Although the embodiment of the invention illustrated is for the die-less treating of low carbon steel wire, it appears feasible to utilize the invention on sheet, strip and bar stock as well as various alloy steels, exotic alloys such as high nickel alloys, nonferrous metals, such as aluminum, copper alloys and aluminum bronze for obtaining the desired cross-section within close tolerances or for other purposes such as providing a product having a desirable microstructure.
The system is intended to be totally automated and computer-controlled. An earlier version of a complete system is illustrated in my prior U.S. Pat. No. 3,964,938. This application is primarily concerned with establishing and maintaining a highly stable condition within the reduction cone as well as more precisely controlling the heating and quenching steps. Although the wire can be pretreated and prereduced before being heated, and precision sized and coiled after being cooled, the emphasis in this application is toward the heating, cooling and elongating steps to provide a predictable uniform microstructure and a product with a cross-section within close dimensional tolerances.
Referring to FIG. 1, wire 10 is delivered from a feeder capstan 12, heated in heating apparatus 14, cooled in quenching apparatus 16, and wound or coiled in take-up capstan 18.
Wire 10, for illustrative purposes, is an SAE 1010 low carbon steel.
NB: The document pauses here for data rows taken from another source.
/-! ## §3 The places over `3`: `c • v ≠ v`, and `u` is a cube in `K_v` -/

include hθ in
/-- For `v ∋ 3`, **`c • v ≠ v`** (`3 = (1 + θ)(1 − θ)` splits: `v` contains one of `1 ± θ`; a `c`-fixed `v` would contain both, hence `2`
and `3`, hence `1`). [cite: CasselsFrohlichANT1967, Ch. VII §1.1] -/
theorem smul_ne_of_three_mem (hcθ : c θ = -θ) (v : HeightOneSpectrum (𝓞 K)) (h3 : ((3 : ℕ) : 𝓞 K) ∈ v.asIdeal) : c • v ≠ v := by
  intro hfix
  set θ' : 𝓞 K := ⟨θ, isIntegral_theta hθ⟩ with hθ'
  have hfac : ((1 : 𝓞 K) + θ') * (1 - θ') = ((3 : ℕ) : 𝓞 K) := by
    apply Subtype.ext
    change ((1 : K) + θ) * (1 - θ) = (((3 : ℕ) : 𝓞 K) : K)
    have : (1 + θ) * (1 - θ) = 1 - θ ^ 2 := by ring
    rw [this, hθ, coe_natCast_ringOfIntegers]; push_cast; ring
  have hcθ' : c • θ' = -θ' := by
    apply Subtype.ext
    change c θ = -θ
    exact hcθ
  -- one of `1 ± θ'` lies in `v`; then so does its conjugate, as `c • v = v`
  have hmem : (1 : 𝓞 K) + θ' ∈ v.asIdeal ∧ (1 : 𝓞 K) - θ' ∈ v.asIdeal := by
    have hprod : ((1 : 𝓞 K) + θ') * (1 - θ') ∈ v.asIdeal := by rw [hfac]; exact h3
    have hconj : ∀ x : 𝓞 K, x ∈ v.asIdeal → c • x ∈ v.asIdeal := by
      intro x hx
      have : c • x ∈ (c • v).asIdeal := by
        rw [HeightOneSpectrum.smul_asIdeal]; exact Ideal.smul_mem_pointwise_smul_iff.mpr hx
      rwa [hfix] at this
    rcases v.isPrime.mem_or_mem hprod with h | h
    · refine ⟨h, ?_⟩
      have := hconj _ h
      rwa [smul_add, smul_one, hcθ', ← sub_eq_add_neg] at this
    · refine ⟨?_, h⟩
      have := hconj _ h
      rwa [smul_sub, smul_one, hcθ', sub_neg_eq_add] at this
  have h2 : (2 : 𝓞 K) ∈ v.asIdeal := by
    have := v.asIdeal.add_mem hmem.1 hmem.2
    rwa [show ((1 : 𝓞 K) + θ') + (1 - θ') = 2 by ring] at this
  have h1 : (1 : 𝓞 K) ∈ v.asIdeal := by
    have := v.asIdeal.sub_mem h3 h2
    rwa [show (((3 : ℕ) : 𝓞 K)) - 2 = 1 by norm_num] at this
  exact v.isPrime.ne_top ((Ideal.eq_top_iff_one _).mpr h1)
The steel wire is unwound from capstan 12 by upstream drive means 20 which, for illustrative purposes, comprises a pair of roller means 22 and 24. The roller means rotate in opposite directions and engage the wire to apply a driving force in the downstream direction, from left to right in the direction of the arrows. Similarly, downstream drive means 26 includes a pair of rollers 28 and 30 which also engage the wire to advance it in the downstream direction.
Drive motor means 32 is connected to the upstream drive means for rotating rollers 20 and 22. The upstream drive means is connected to a variable speed transmission 34 which drives rollers 28 and 30 so that the downstream rollers rotate at a rate that is greater than that of the upstream drive means, as the wire is being elongated.
A very intense heat is applied to the wire as it is advanced through heating means 14. The wire temperature increases to a level in excess of the Austenite conversion point of the wire to cause the yield point of the wire material to drop below the level of the stress being applied by the upstream and downstream drive means.
As the wire is advanced through the system, its diameter is measured at point 36 by laser gage 37 for determining the original untreated diameter of the wire; at point 38 by laser gage 39 for determining the diameter of the wire as it enters the heating means; and at point 40 by laser gage 41 for monitoring the finished diameter of the wire.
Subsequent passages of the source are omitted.